Number of Samples Required for a Desired Accuracy
Example Problem from Lecture (Slide 6-13):
Note that the problem has multiple typos on the original updated slide; refer to even more updated slide. The problem is supposed to have $\alpha=0.1$ (10%) and the result is $n=10.8$.
mu = 1.0 # expected mean.
# Can simply set mu above to 1, without loss of generality in this problem, because the value of the mean cancels out.
error = 0.1 * mu
sigma = 0.2 * mu
alpha = 0.1 # alpha = 1 - confidence level (or probability)
samsi = SampleSize()
n = samsi.get_sample_size(error, sigma, alpha)
print(n)
10.822173816381655
Problem Set 7, Problem 1
Assume that a test will produce normally distributed data with a standard deviation of 5% of the mean ($\sigma= 0.05\mu$). How many samples (n) do we need to determine the mean at the 95% confidence level if we want the error to be:
a. less than 0.10 $\mu$?
b. less than 0.05 $\mu$?
c. less than 0.01 $\mu$?
mu = 1.0 # expected mean.
# Can simply set mu above to 1, without loss of generality in this problem, because the value of the mean cancels out.
sigma = 0.05 * mu
alpha = 0.05 # alpha = 1 - confidence level
samsi = SampleSize()
error = 0.1 * mu
n = samsi.get_sample_size(error, sigma, alpha)
print(n)
error = 0.05 * mu
n = samsi.get_sample_size(error, sigma, alpha)
print(n)
error = 0.01 * mu
n = samsi.get_sample_size(error, sigma, alpha)
print(n)
0.9603647051735313
3.8414588206941254
96.03647051735311
CEP, MIP, CEP about Target, and CEA
Example Problem from Lecture about CEP and MIP (Slides 7ff in Part 7)

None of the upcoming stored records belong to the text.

-- nested operator types
set_option maxSynthPendingDepth 3 in
/-- **The slice identity for one test function.** Let `(u, p)` be a distributional solution
of the Navier–Stokes system on the product region `(a, b) × Ω` with a force `f ∈ L¹_loc`
satisfying the divergence constraint, so that the pressure equation
`∫∫ (D²θ(u, u) + p Δθ) = 0` holds for all `θ ∈ C_c^∞((a, b) × Ω)`
(`integral_hessian_add_pressure_laplacian_eq_zero`). Then for every `ψ ∈ C_c^∞(Ω)`,
`∫ (D²ψ(u(t), u(t)) + p(t) Δψ) dx = 0` for a.e. `t ∈ (a, b)`: test with `θ = η(t) ψ(x)`,
`η ∈ C_c^∞((a, b))`, and apply the fundamental lemma of the calculus of variations in `t`
(Seregin 2014, §6.3, "for all possible values of `s`"; the device of
`HasWeakSpatialGradientOn.ae_slice_identity`). [cite: Seregin2014, §6.3 (proof of Prop. 3.10)] -/
theorem IsDistributionalNSSolutionOn.ae_slice_pressure_identity
    (hns : IsDistributionalNSSolutionOn
      (⟨Ioo a b ×ˢ (Ω : Set E), isOpen_Ioo.prod Ω.isOpen⟩ : Opens (ℝ × E)) ν f u p)
    (hf : LocallyIntegrableOn (uncurry f) (Ioo a b ×ˢ (Ω : Set E)) volume)
    (hdivf : ∀ φ : ℝ → E → ℝ,
      IsSpaceTimeTestOn (⟨Ioo a b ×ˢ (Ω : Set E), isOpen_Ioo.prod Ω.isOpen⟩ : Opens (ℝ × E)) φ →
      ∫ z in Ioo a b ×ˢ (Ω : Set E), ⟪f z.1 z.2, gradient (φ z.1) z.2⟫ = 0)
    {ψ : E → ℝ} (hψ : FunctionSpaces.IsTestFunctionOn Ω ψ) :
    ∀ᵐ t ∂(volume.restrict (Ioo a b)),
      ∫ x, (fderiv ℝ (fderiv ℝ ψ) x (u t x) (u t x) + p t x * Δ ψ x) = 0 := by
  set Q : Opens (ℝ × E) := ⟨Ioo a b ×ˢ (Ω : Set E), isOpen_Ioo.prod Ω.isOpen⟩ with hQ
  set g : ℝ → ℝ := fun t => ∫ x, (fderiv ℝ (fderiv ℝ ψ) x (u t x) (u t x) + p t x * Δ ψ x)
    with hg
  have hψ2 : ContDiff ℝ 2 ψ := contDiff_infty.1 hψ.contDiff 2
  have hHc : Continuous (fderiv ℝ (fderiv ℝ ψ)) :=
    (hψ2.fderiv_right (m := 1) (by norm_num)).continuous_fderiv one_ne_zero
  have hΔc : Continuous (Δ ψ) := FluidPDE.continuous_laplacian hψ2
  have hH0 : ∀ x ∉ tsupport ψ, fderiv ℝ (fderiv ℝ ψ) x = 0 := fun x hx =>
    fderiv_fderiv_eq_zero_of_notMem_tsupport hx
  have hΔ0 : ∀ x ∉ tsupport ψ, Δ ψ x = 0 := fun x hx =>
    FluidPDE.laplacian_eq_zero_of_notMem_tsupport hx
  -- local integrability of `g` on `(a, b)`: Fubini on `J × E`
  have hloc : LocallyIntegrableOn g (Ioo a b) volume := by
    refine (locallyIntegrableOn_iff isOpen_Ioo.isLocallyClosed).2 fun J hJ hJc => ?_
    have hC : IsCompact (J ×ˢ tsupport ψ) := hJc.prod hψ.hasCompactSupport
    have hCQ : J ×ˢ tsupport ψ ⊆ (Q : Set (ℝ × E)) := prod_mono hJ hψ.tsupport_subset
    have h1 : IntegrableOn (fun z : ℝ × E =>
        fderiv ℝ (fderiv ℝ ψ) z.2 (u z.1 z.2) (u z.1 z.2) + p z.1 z.2 * Δ ψ z.2)
        (J ×ˢ (univ : Set E)) volume :=
      hns.integrableOn_hessian_add_pressure_mul (hHc.comp continuous_snd)
        (hΔc.comp continuous_snd) hC hCQ (hJc.measurableSet.prod MeasurableSet.univ)
        (fun z hz hzC => hH0 _ fun hx => hzC ⟨(mem_prod.1 hz).1, hx⟩)
        (fun z hz hzC => hΔ0 _ fun hx => hzC ⟨(mem_prod.1 hz).1, hx⟩)
    have h2 : Integrable (fun z : ℝ × E =>
        fderiv ℝ (fderiv ℝ ψ) z.2 (u z.1 z.2) (u z.1 z.2) + p z.1 z.2 * Δ ψ z.2)
        ((volume.restrict J).prod (volume : Measure E)) := by
      rw [Measure.restrict_prod_eq_prod_univ J]
      exact h1
    exact h2.integral_prod_left
  -- the fundamental lemma of the calculus of variations in `t`
  have hkey : ∀ᵐ t ∂(volume : Measure ℝ), t ∈ Ioo a b → g t = 0 := by
    refine isOpen_Ioo.ae_eq_zero_of_integral_contDiff_smul_eq_zero hloc ?_
    intro η hη hηc hηs
    have hθ : IsSpaceTimeTestOn Q (fun t x => η t * ψ x) := isSpaceTimeTestOn_mul hη hηc hηs hψ
    have hid := hns.integral_hessian_add_pressure_laplacian_eq_zero hf hdivf hθ
    -- the jets of `x ↦ η t ψ x`
    have hH : ∀ t x, fderiv ℝ (fderiv ℝ (fun y => η t * ψ y)) x =
        η t • fderiv ℝ (fderiv ℝ ψ) x := by
      intro t x
      have h1 : fderiv ℝ (fun y => η t * ψ y) = fun y => η t • fderiv ℝ ψ y := by
        funext y
        exact fderiv_const_mul ((hψ.contDiff.differentiable (by simp)).differentiableAt) _
      rw [h1]
      exact fderiv_const_smul
        (((hψ2.fderiv_right (m := 1) (by norm_num)).differentiable (by norm_num)).differentiableAt)
        (η t)
    have hL : ∀ t x, Δ (fun y => η t * ψ y) x = η t * Δ ψ x := by
      intro t x
      have e : (fun y => η t * ψ y) = η t • ψ := rfl
      rw [e, InnerProductSpace.laplacian_smul _ hψ2.contDiffAt, smul_eq_mul]
    set F : ℝ × E → ℝ := fun z =>
      η z.1 * (fderiv ℝ (fderiv ℝ ψ) z.2 (u z.1 z.2) (u z.1 z.2) + p z.1 z.2 * Δ ψ z.2) with hF
    have hid' : ∫ z in (Q : Set (ℝ × E)), F z = 0 := by
      rw [← hid]
      refine setIntegral_congr_fun Q.isOpen.measurableSet fun z _ => ?_
      simp only [hF, hH, hL, smul_apply, smul_eq_mul]
      ring
    -- `F` is integrable on `ℝ × E` and vanishes off `supp η × supp ψ ⊆ Q`
    have hC : IsCompact (tsupport η ×ˢ tsupport ψ) := hηc.prod hψ.hasCompactSupport
    have hCQ : tsupport η ×ˢ tsupport ψ ⊆ (Q : Set (ℝ × E)) := prod_mono hηs hψ.tsupport_subset
    have hout : ∀ z : ℝ × E, z ∉ tsupport η ×ˢ tsupport ψ →
        η z.1 = 0 ∨ (fderiv ℝ (fderiv ℝ ψ) z.2 = 0 ∧ Δ ψ z.2 = 0) := by
      intro z hz
      rcases not_and_or.1 (fun h => hz (mem_prod.2 h)) with ht | hx
      · exact Or.inl (image_eq_zero_of_notMem_tsupport ht)
      · exact Or.inr ⟨hH0 _ hx, hΔ0 _ hx⟩
    have hF0 : ∀ z ∉ tsupport η ×ˢ tsupport ψ, F z = 0 := by
      intro z hz
      rcases hout z hz with h0 | ⟨h1, h2⟩
      · simp [hF, h0]
      · simp [hF, h1, h2]
    have hFi : Integrable F (volume : Measure (ℝ × E)) := by
      have hηc' : Continuous η := hη.continuous
      have h1 : IntegrableOn (fun z : ℝ × E =>
          (η z.1 • fderiv ℝ (fderiv ℝ ψ) z.2) (u z.1 z.2) (u z.1 z.2) +
            p z.1 z.2 * (η z.1 * Δ ψ z.2)) univ volume :=
        hns.integrableOn_hessian_add_pressure_mul
          ((hηc'.comp continuous_fst).smul (hHc.comp continuous_snd))
          ((hηc'.comp continuous_fst).mul (hΔc.comp continuous_snd)) hC hCQ MeasurableSet.univ
          (fun z _ hzC => by
            rcases hout z hzC with h0 | ⟨h1, -⟩
            · simp [h0]
            · simp [h1])
          (fun z _ hzC => by
            rcases hout z hzC with h0 | ⟨-, h2⟩
            · simp [h0]
            · simp [h2])
      rw [integrableOn_univ] at h1
      refine h1.congr (Eventually.of_forall fun z => ?_)
      simp only [hF, smul_apply, smul_eq_mul]
      ring
    have hset : ∫ z in (Q : Set (ℝ × E)), F z = ∫ z, F z :=
      setIntegral_eq_integral_of_forall_compl_eq_zero fun z hz => hF0 z fun hz' => hz (hCQ hz')
    have hiter : ∫ z, F z = ∫ t, ∫ x, F (t, x) := by
      rw [Measure.volume_eq_prod]
      exact integral_prod F (by rw [← Measure.volume_eq_prod]; exact hFi)
    have hin : ∀ t, ∫ x, F (t, x) = η t • g t := by
      intro t
      simp only [hF, hg, smul_eq_mul]
      exact integral_const_mul _ _
    calc ∫ t, η t • g t = ∫ t, ∫ x, F (t, x) := by simp_rw [hin]
      _ = 0 := by rw [← hiter, ← hset]; exact hid'
  rw [ae_restrict_iff' measurableSet_Ioo]
  filter_upwards [hkey] with t ht htI
  exact ht htI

xdata = [-100, -45, -10, 0, 40, 95, 100, -130]
ydata = [0, 20, 40, 30, 0, 20, 10, 15]
xdata = [-100, -45, -10, 0, 40, 95, 100, -130]

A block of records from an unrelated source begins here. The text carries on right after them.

/-! ### The key identity: the Euclidean metric pulled back along `x = ξ/(1+τ)` is `ρ² g_ℍ` -/

/-- **`⟪d(ballMap)_u v, d(ballMap)_u w⟫ = ρ(ballMap u)² · G_u(v, w)`**: the Euclidean metric of the
unit ball pulled back along the compactification map is `ρ²` times the hyperbolic metric
`G = Hyperboloid.comp` of the graph chart, `ρ = (1 - |x|²)/2` — equivalently
`g_ℍ = 4|dx|²/(1 - |x|²)²`, the Poincaré ball model (Lee 2018, Thm. 3.7 (c):
`(π⁻¹)^* ğ = 4R⁴|dx|²/(R² - |x|²)²`, `R = 1`), and the conformal relation `j^*ḡ = (ρ ∘ j)² g⁺`
(conjunct (9a) of `IsConformallyCompactFillingOfDim`) for `g⁺ = g_ℍ`, `ḡ = |dx|²`, `j = ballMap`.
Proof: expand with `d(ballMap)_u v = (1+τ)⁻¹ v - (τ(1+τ)²)⁻¹ ⟪u,v⟫ u`, `‖u‖² = τ² - 1`,
`ρ(ballMap u) = (1+τ)⁻¹`, `G_u(v,w) = ⟪v,w⟫ - ⟪u,v⟫⟪u,w⟫/τ²`. [cite: Lee2018, Thm. 3.7 (c)]
[cite: LiQingShi2017, Def. 2.1 (p. 6)] -/
theorem inner_ballMapDeriv_eq (u v w : V) :
    ⟪fderiv ℝ ballMap u v, fderiv ℝ ballMap u w⟫ = ballDefFn (ballMap u) ^ 2 * comp u v w := by
  have hτ := tauFn_pos u
  have hτ1 := one_add_tauFn_pos u
  have hsq : ‖u‖ ^ 2 = tauFn u ^ 2 - 1 := by rw [tauFn_sq]; ring
  rw [fderiv_ballMap_apply, fderiv_ballMap_apply, ballDefFn_ballMap, comp_apply,
    weight_eq_inv_tauFn_sq]
  simp only [inner_sub_left, inner_sub_right, inner_smul_left, inner_smul_right,
    RCLike.conj_to_real, real_inner_self_eq_norm_sq, hsq, real_inner_comm v u,
    real_inner_comm w u, real_inner_comm w v]
  field_simp
  ring

/-- The same with `ρ²` written out: `⟪dJ v, dJ w⟫ = (1+τ)⁻² G_u(v, w)`. [cite: Lee2018, Thm. 3.7 (c)] -/
theorem inner_ballMapDeriv_eq' (u v w : V) :
    ⟪fderiv ℝ ballMap u v, fderiv ℝ ballMap u w⟫ = ((1 + tauFn u) ^ 2)⁻¹ * comp u v w := by
  rw [inner_ballMapDeriv_eq, ballDefFn_ballMap, inv_pow]

/-- **The differential of the compactification map is injective** (its Gram form is `ρ² G_u` with
`ρ > 0` and `G_u` positive definite). [folklore] -/
theorem fderiv_ballMap_injective (u : V) : Function.Injective (fderiv ℝ ballMap u) := by
  intro v w hvw
  have h0 : fderiv ℝ ballMap u (v - w) = 0 := by rw [map_sub, hvw, sub_self]
  have h1 := inner_ballMapDeriv_eq u (v - w) (v - w)
  rw [h0, inner_zero_left] at h1
  have hρ : 0 < ballDefFn (ballMap u) ^ 2 := pow_pos (ballDefFn_ballMap_pos u) 2
  have hG : comp u (v - w) (v - w) = 0 := by
    have := mul_eq_zero.1 h1.symm
    exact this.resolve_left hρ.ne'
  by_contra hne
  have hpos := comp_pos u (sub_ne_zero.2 hne)
  rw [hG] at hpos
  exact lt_irrefl _ hpos

end Inner

end Hyperboloid

end Literature.Geometry.Riemannian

ydata = [0, 20, 40, 30, 0, 20, 10, 15]
# CEP and MIP:
cep = CEP()
cep_value, mip_value, sx, sy = cep.compute_CEP_and_MIP(xdata, ydata)

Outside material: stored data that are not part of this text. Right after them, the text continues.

import Summits.BirchSwinnertonDyer.BirchSwinnertonDyer.Theorems.SignedLowerHalvesKobayashiMainConjectureSmallImageMuTransferCM
import Summits.BirchSwinnertonDyer.BirchSwinnertonDyer.Theorems.SignedLowerHalvesKobayashiMainConjectureSmallImageCMTransferRecordsC
import Summits.BirchSwinnertonDyer.Rank1Residual.Supersingular.NonsplitCartanThreeDescentRecordsX7Three01
import Summits.BirchSwinnertonDyer.Rank1Residual.Supersingular.NonsplitCartanThreeDescentRecordsX7Three02
import Summits.BirchSwinnertonDyer.Rank1Residual.Supersingular.NonsplitCartanThreeDescentRecordsX7Three04
import HarnessLib

/-!
# Route `SignedLowerHalves`, crux `KobayashiMainConjectureSmallImage` (item stmt-BirchSwinnertonDyer-19002) —
# L4-PUB per-pair records RecordsC: Kobayashi's ± main conjecture for 5 rank-0 CM-EC-partnered non-surjective pairs
# from PUBLISHED named facts + displayed certificates, NO preprint binder (cell `bsd-ssimc`, seat `bsd-ssimc-k3-c4` gen 4)

HONEST FRAMING: Kobayashi's signed main conjecture at a non-surjective (normaliser-of-non-split-Cartan)
image is OPEN as a class statement; item 4 stays OPEN; nothing here is booked; BSD is not proved by any
of this. These are PER-PAIR theorems. Each one re-derives, for the SAME pair, SAME CM partner and SAME
kernel-certified congruence as the landed L4-CM record (file `SignedLowerHalvesKobayashiMainConjectureSmallImageCMTransferRecordsC.lean`), the conclusion
`KobayashiMainConjecture W p ε` for BOTH signs — but its closure contains NO preprint: the OPEN binder
`CorpuzLei2025_signedMainConjecture_transfer_OPEN` of the landed record is replaced by PUBLISHED named
facts consumed BY NAME (B. D. Kim 2009 Cor. 2.13 = `BDKim2009.cor213_signedMu_eq_zero_iff_of_torsionIso`;
Kobayashi 2003 Thm. 1.2 and Thm. 4.1 RATIONAL clause; B. D. Kim 2013 Cor. 3.15; Pollack 2003; modularity;
GZK; Pollack–Rubin 2004; the period-unit facts) plus the pair's own `BSD(E,p)`, which the tree
settles per pair by the b2b lane's flag-free exact-descent theorems `bsdp3_nn<label>` / `bsdp_s<label>`
(GZK + `r_an ≤ 1` + `p ∤ #Ш_an` + ONE certificate line `#Sel^(p)(E/ℚ) = p^(r_an)`), whose binders are
passed through and DISPLAYED (`hr`, `hs`, `hvs`, `hSel`). Mechanism (class theorems
`kobayashiMainConjecture_of_cmPartner_of_bsdp_of_analyticRank_eq_zero` /
`…_of_lvalue_of_bsdp_…`, file `…SmallImageMuTransferCM.lean`): Pollack–Rubin + the partner's
`μ(L_p^±(E')) = 0` ⟹ `μ(X^±(E')) = 0` ⟹ (Kim 2009, along the certified `E[p] ≃ E'[p]`) `μ(X^±(E)) = 0` ⟹
Kobayashi's RATIONAL Kato divisibility is INTEGRAL (Gauss' lemma in `Λ`) ⟹ with `r_an = 0` and
`BSD(E,p)` the constant-term squeeze (Kim 2013 + GZK + Kobayashi (3.6) + period units) gives the
EQUALITY. The partner data (`card_*`, `hasCM_*`) and the Hesse / `c₄`, `c₆` identities are those of the
landed record (imported / re-checked by `norm_num`, `decide`). Non-kernel inputs per pair, all
displayed: the partner certificate (`hL'` unit case / `hμ'` two-engine `μ`-certificate — values and
engines quoted in the landed record's docstring), Cremona's `r_an = 0` and `#Ш_an`, the descent line.

PARTITION (cell bsd-ssimc): X7 (A7) × 5 of item 4's 76 rank-0 CM-EC-partnered pairs —
types-the-object-of (per-pair kernel records at the «published + certificates» tier); closes NONE.

References: [BDKim2009] Cor. 2.13; [Kobayashi2003] Thm. 1.2, Thm. 4.1, (3.6), Conjecture (p. 2);
[PollackRubin2004] Thm. (p. 448); [BDKim2013] Cor. 3.15; [Fisher2012Hessian] §13; [Cremona2006];
[Miller2011LMS] Def. 1.1; [SchaeferStoll2004] (the descent certificates, via the cited tree theorems).
-/

set_option autoImplicit false
set_option linter.dupNamespace false

noncomputable section

open scoped Classical MatrixGroups ModularForm

open CongruenceSubgroup WeierstrassCurve Literature.NumberTheory.EllipticCurves
  Literature.NumberTheory.EllipticCurves.ModularForms
  Literature.NumberTheory.EllipticCurves.Kobayashi2003 ZpExtension
  Literature.NumberTheory.EllipticCurves.GreenbergVatsal2000
  Literature.NumberTheory.EllipticCurves.BDKim2009
  Literature.NumberTheory.EllipticCurves.Rank1Residual
  Literature.NumberTheory.EllipticCurves.Rank1Residual.Typed
  Literature.NumberTheory.EllipticCurves.Rank1Residual.X11RankOneCertificates
  Literature.NumberTheory.EllipticCurves.Fisher2012
  Summit.BirchSwinnertonDyer.BirchSwinnertonDyer.Rank1Residual.IntModel
  Summit.BirchSwinnertonDyer.BirchSwinnertonDyer.Rank1Residual.X11RankOne
  Summit.BirchSwinnertonDyer.Rank1Residual.X11b
  Summit.BirchSwinnertonDyer.Rank1Residual.X9
  Summit.BirchSwinnertonDyer.Rank1Residual.X1
  Summit.BirchSwinnertonDyer.Rank1Residual.Supersingular

namespace Summit.BirchSwinnertonDyer.BirchSwinnertonDyer.Theorems

/-- **Kobayashi's ± main conjecture, BOTH signs, for `44896e1 @ 3` (Cremona model `[0, 0, 0, 136453, -695815938]`, analytic rank `0`; item-4 pair:
X7, `a_3 = 0`, image `3Nn`) from PUBLISHED named facts + displayed certificates — NO preprint binder.** Same CM partner `A`,
same kernel-certified congruence `E[3] ≃ E'[3]` (Hesse pencil identity, `norm_num`) and same partner certificate as the landed
L4-CM record `kobayashiMainConjecture_c44896e1_3_of_transfer_OPEN` (file `SignedLowerHalvesKobayashiMainConjectureSmallImageCMTransferRecordsC.lean`), whose OPEN binder `hCL` (Corpuz–Lei 2025, PRE) is
REPLACED by: B. D. Kim 2009 Cor. 2.13 (`h09`), Kobayashi 2003 Thm. 1.2 / 4.1-rational (`h12`, `h41`), B. D. Kim 2013 Cor. 3.15 (`hKim`),
Pollack (`hPollack`), modularity (`hmod`, `hmod'`), GZK (`hGZK`) — all PUBLISHED, by name — plus the pair's own `BSD(E,3)`, taken from the
tree's flag-free exact-descent theorem `bsdp3_nn44896e1` (`NonsplitCartanThreeDescentRecordsX7Three01.lean`) through its binders, displayed here:
`hr` (`r_an = 0`, Cremona), `hs`/`hvs` (`#Ш_an = s` with `ord_3 s = 0`, Cremona), `hSel` (the certificate line `#Sel^(3)(E/ℚ) = 3^0`,
two-engine exact `3`-descent of the b2b lane, quoted in that theorem's docstring). Partner side: unit case: ONE `L`-value certificate `hL'` for the partner (a `p`-adic unit; `μ(L_p^±(E')) = 0` is then a THEOREM, Kurihara);
BY NAME `hPR`, `h5`, `h3`. Chain: `kobayashiMainConjecture_of_cmPartner_of_lvalue_of_bsdp_of_analyticRank_eq_zero` (μ-transfer ⟹ integral Kato
divisibility ⟹ constant-term squeeze). Per pair; item 4 stays OPEN; nothing booked; BSD is not proved by any of this.
[cite: BDKim2009, Cor. 2.13 (p. 187)] [cite: PollackRubin2004, Theorem (p. 448) = Thm. 7.3] [cite: Kobayashi2003, Thm. 4.1 (p. 8) and Conjecture (p. 2)]
[cite: Fisher2012Hessian, §13 (analogue of Thm. 13.2 for X_E^-(3))] [cite: Cremona2006, Table 1 (Cremona label 44896e1)] -/
theorem kobayashiMainConjecture_c44896e1_3_of_lvalue_of_bsdp
    (h09 : cor213_signedMu_eq_zero_iff_of_torsionIso)
    (hPR : PollackRubin2004.mainTheorem_signedCharIdeal_eq_of_cm)
    (h12 : Kobayashi2003.thm12_signedSelmerDual_finite_torsion)
    (h41 : Kobayashi2003.thm41_signedCharIdeal_divisibility)
    (hKim : BDKim2013.cor315_signedCharValue_rankZero)
    (h5 : realPeriodRat_eq_unit_mul_plusPeriod) (h3 : realPeriodRat_eq_unit_mul_plusPeriod_three)
    (hPollack : ∀ {V : WeierstrassCurve ℚ} [V.IsElliptic] [V.IsGloballyMinimal] {N : ℕ} [NeZero N]
      {g : CuspForm (Gamma0 N) 2} {q : ℕ} [Fact q.Prime],
      pollack_exists_plusMinusPAdicLFunction (W := V) (f := g) (p := q))
    (hmod : nonempty_modularParametrizationData) (hmod' : hasEntireLFunction_rat)
    (hGZK : rank_eq_analyticRank_of_analyticRank_le_one)
    (W A : WeierstrassCurve ℚ) [W.IsElliptic] [W.IsGloballyMinimal] [A.IsElliptic] [A.IsGloballyMinimal]
    [Fact (Nat.Prime 3)] (hW : W = ⟨0, 0, 0, 136453, -695815938⟩) (hA : A = ⟨0, 0, 0, -1, 0⟩)
    (hL' : A.entireLFunction 1 / (A.realPeriodRat : ℂ) = ((1 / 8 : ℚ) : ℂ))
    (hr : W.analyticRank = 0) {s : ℚ} (hs : shaAn W = (s : ℂ)) (hvs : padicValRat 3 s = 0)
    (hSel : Nat.card (W.selmerGroup (3 : ℤ)) = 3 ^ W.analyticRank) (ε : ℤˣ) :
    KobayashiMainConjecture W 3 ε := by
  have hIW : integralModelInt W = ⟨0, 0, 0, 136453, -695815938⟩ :=
    integralModelInt_eq_of_map_eq _ (by rw [hW]; ext <;> simp [WeierstrassCurve.map])
  have hIA : integralModelInt A = ⟨0, 0, 0, -1, 0⟩ :=
    integralModelInt_eq_of_map_eq _ (by rw [hA]; ext <;> simp [WeierstrassCurve.map])
  have hΔ : (⟨0, 0, 0, 136453, -695815938⟩ : WeierstrassCurve ℤ).Δ = discOf [0, 0, 0, 136453, -695815938] :=
    intCurve_Δ 0 0 0 136453 (-695815938)
  have hΔA : (⟨0, 0, 0, -1, 0⟩ : WeierstrassCurve ℤ).Δ = discOf [0, 0, 0, -1, 0] :=
    intCurve_Δ 0 0 0 (-1) 0
  have hgood : W.HasGoodReductionAtPrime 3 :=
    hasGoodReductionAtPrime_of_not_dvd W 3 (by rw [minimalDiscriminantInt_eq hIW, hΔ]; decide +kernel)
  have hgoodA : A.HasGoodReductionAtPrime 3 :=
    hasGoodReductionAtPrime_of_not_dvd A 3 (by rw [minimalDiscriminantInt_eq hIA, hΔA]; decide +kernel)
  have hap : W.frobeniusTrace 3 = 0 := by rw [frobeniusTrace_eq hIW card_c44896e1_3]; norm_num
  have hapA : A.frobeniusTrace 3 = 0 := by rw [frobeniusTrace_eq hIA card_cm32a2_3]; norm_num
  have hc4 : W.c₄ = (-6549744 : ℚ) := by
    subst hW; norm_num [WeierstrassCurve.c₄, WeierstrassCurve.b₂, WeierstrassCurve.b₄]
  have hc6 : W.c₆ = (601184970432 : ℚ) := by
    subst hW; norm_num [WeierstrassCurve.c₆, WeierstrassCurve.b₂, WeierstrassCurve.b₄, WeierstrassCurve.b₆]
  have hc4A : A.c₄ = (48 : ℚ) := by
    subst hA; norm_num [WeierstrassCurve.c₄, WeierstrassCurve.b₂, WeierstrassCurve.b₄]
  have hc6A : A.c₆ = (0 : ℚ) := by
    subst hA; norm_num [WeierstrassCurve.c₆, WeierstrassCurve.b₂, WeierstrassCurve.b₄, WeierstrassCurve.b₆]
  have hiso := threeCongruent_of_dualHesseCertificate_unconditional A W ((-172 : ℚ) / 9) 1 ((1 : ℚ) / 108)
    (by norm_num) (by rw [hc4A, hc6A, hc4, eval_hesseD3]; norm_num)
    (by rw [hc4A, hc6A, hc6, eval_hesseC6three]; norm_num)
  exact kobayashiMainConjecture_of_cmPartner_of_lvalue_of_bsdp_of_analyticRank_eq_zero W A 3 h09 hPR h12
    h41 hKim h5 h3 hPollack hmod hmod' hGZK (by norm_num)
    hgood hap (hasCM_cm32a2 hIA) hgoodA hapA hiso (by norm_num) hL'
    (by rw [show ((1 : ℚ) / 8) = ((1 : ℕ) : ℚ) / (8 : ℕ) by norm_num]
        exact padicValRat_natCast_div_natCast_eq_zero 3 1 8 (by norm_num) (by norm_num)) hr
    (bsdp3_nn44896e1 hGZK W hW (hr.trans_le zero_le_one) hs hvs hSel) ε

print("CEP (about MIP):", cep_value)
print("MIP:", mip_value)
print("sx, sy:", sx, sy)
print("")
# CEP about Target:
cep = CEP()
cep_value, sx, sy = cep.compute_CEP_about_target(xdata, ydata)
print("CEP about target:", cep_value)
print("sx, sy:", sx, sy)
print("")
# CEA about Target (this is an inferior method):
cep = CEP()
cea = cep.compute_CEA(xdata, ydata)
print("CEA about target:", cea)
CEP (about MIP): 55.74048981609133
MIP: (-6.25, 16.875)
sx, sy: 83.95364367145886 13.871218918527466
CEP about target: 61.37188024607714
sx, sy: 84.21910200695055 22.75647474581999
CEA about target: 73.614882994266
Problem Set 8, Problem 1
Find the CEP about the MIP for the following data.
xdata = [-100, -45, -10, 0, 40, 95, 100, 0, 0, -40, 210, -190]
ydata = [0, 20, 40, 30, 0, 20, -20, -30, -50, -20, -20, -75]
xdata = [-100, -45, -10, 0, 40, 95, 100, 0, 0, -40, 210, -190]
ydata = [0, 20, 40, 30, 0, 20, -20, -30, -50, -20, -20, -75]
# CEP and MIP:
cep = CEP()
cep_value, mip_value, sx, sy = cep.compute_CEP_and_MIP(xdata, ydata)
print("CEP:", cep_value)
print("MIP:", mip_value)
print("sx, sy:", sx, sy)
CEP: 78.16266767841464
MIP: (5.0, -8.75)
sx, sy: 101.91351056834239 33.85295743761137
Problem Set 8, Problem 2
Find the CEP about the target (\(x = y = 0\)).
# CEP about Target
cep = CEP()
cep_value, sx, sy = cep.compute_CEP_about_target(xdata, ydata)
print("CEP about target (target at x = y = 0):", cep_value)
print("sx, sy:", sx, sy)
CEP about target (target at x = y = 0): 78.985568930666
sx, sy: 102.04722614376328 35.06487493982339
Chauvenet’s Criterion
Example Problem from Lecture about Chauvenet’s Criterion (Slide 8-12)
n = 6
mu = 3256
sigma = 175
x = 3954
chcrit = Chauvenet_Criterion()
z, z_chauvenet = chcrit.apply_criterion(x, mu, sigma, n)
P Chauvenet: 0.08333333333333333
z from Normal Distribution: 3.9885714285714284
z from Chauvenet (P=1/2n): [-1.7316643961222453, 1.7316643961222453]
Chauvenet's criterion met. Disregard outlier.